At this point, if someone from the MSVC team could comment, that would be very helpful. I have a tentative fix, but I'm not sure what the "good" behavior should be.

@TartanLlama Could you possibly help here? Thanks!

TartanLlama commented 9 months ago

@aganea sure, I'll send an email to the linker team

aganea commented 9 months ago

@aganea sure, I'll send an email to the linker team

Thanks a lot!

TartanLlama commented 9 months ago

Pasting a response from Grant Richins on the linker team:

It is not a preference for import/export versus fully defined. It is all about order of discovery and order of inputs (and it is confusingly documented).

When the search begins, there is only one unresolved symbol: “b” referenced in main.obj. Then a.lib is searched (because it is first). Next b.lib is searched and a definition for “b” is found, which causes b.lib(b1.obj) to get loaded and now “f” is added as an unresolved symbol. The search continues with where it left off, and finds “f” in b.lib and then declares complete.

This is documented here: LINK Input Files | Microsoft Learn

Object files on the command line are processed in the order they appear on the command line. Libraries are searched in command line order as well, with the following caveat: Symbols that are unresolved when bringing in an object file from a library are searched for in that library first, and then the following libraries from the command line and /DEFAULTLIB (Specify default library) directives, and then to any libraries at the beginning of the command line.

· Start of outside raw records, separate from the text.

import Literature.NumberTheory.Sieve.CFSemigroupRenewalTheorem
import HarnessLib

/-!
# The Tauberian step of the renewal theorem, abstract form

Support file (all results proved) for the named fact
`Literature.NumberTheory.Sieve.MageeOhWinter2019_uniformCounting` (`CFSemigroupCounting.lean`).
`CFSemigroupRenewalTheorem.lean` proves `N(X, x; G) ~ ν(G) c(x) X^{2δ}` for a fixed test function.
The comparison of the lattice-point count with the dynamical count ([MageeOhWinter2019, §3,
Lemmas 12–14]) leads to counting functions whose Laplace transforms are of the more general form
`α s^{-1} ((1 - L_{δs})^{-1} G_s)(x) + E(s)` with a test function `G_s` depending holomorphically on
`s` (a threshold modified by a cocycle) and an extra term `E` holomorphic across `Re s = 1` (e.g.
from the restriction to words of even length, `(1 - L²)^{-1} = ½ (1 - L)^{-1} + ½ (1 + L)^{-1}`).
This file isolates the Tauberian step in that generality:

* `tendsto_of_cfLaplace`: let `a : ℝ → ℝ` be non-decreasing, non-negative, `a(u) ≤ K (1 + e^u)`;
  let `s ↦ G_s ∈ CfLip` be continuous on `Re s ≥ 1` with `s ↦ ν(G_s)` differentiable at `1` and
  `ν(G_1) = ν₁ ∈ ℝ`; let `E` be continuous on `Re s ≥ 1`; if
  `∫_0^∞ a(u) e^{-su} du = α s^{-1} ((1 - L_{δs})^{-1} G_s)(x) + E(s)` for `Re s > 1`, then
  `e^{-u} a(u) → α ν₁ h(x) / (δ κ)`. [cite: MageeOhWinter2019, Prop. 17]
* `tendsto_rpow_of_tendsto_exp`: translation to `N(X) X^{-2δ} → c` when `a(u) = N(e^{u/(2δ)})`.

## References

* M. Magee, H. Oh, D. Winter, J. reine angew. Math. 753 (2019) 89–135, §3.1, Prop. 17.
  [MageeOhWinter2019]
* H. L. Montgomery, R. C. Vaughan, Multiplicative Number Theory I, CUP 2007, Thm. 8.6.
  [MontgomeryVaughan2007]
-/

noncomputable section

So basically new unresolved externals do not restart searching from the beginning, they start with wherever the linker is currently searching.

To see this explicitly you can simply you can split b.lib into b1.lib, and b2.lib, and set the order to “main.obj b1.lib a.lib b2.lib” and then the behavior matches.

aganea commented 9 months ago

@TartanLlama Thank you to you both! It'd be really great if you could open-source the link.exe (unit)tests eventually, if that's ever possible!

aganea commented 8 months ago

Hello @mstorsjo! I've crafted a fix for this issue, but it breaks this test. You did introduce that test in: https://github.com/llvm/llvm-project/commit/28212dfce6a245c644bba799092e12f5c3b8a5ac

I have a feeling that your initial issue was caused by the symbol searching behavior described above which previously wasn't matching what MSVC was doing. I can fix that test, unless we should keep that previous behavior for MinGW mode?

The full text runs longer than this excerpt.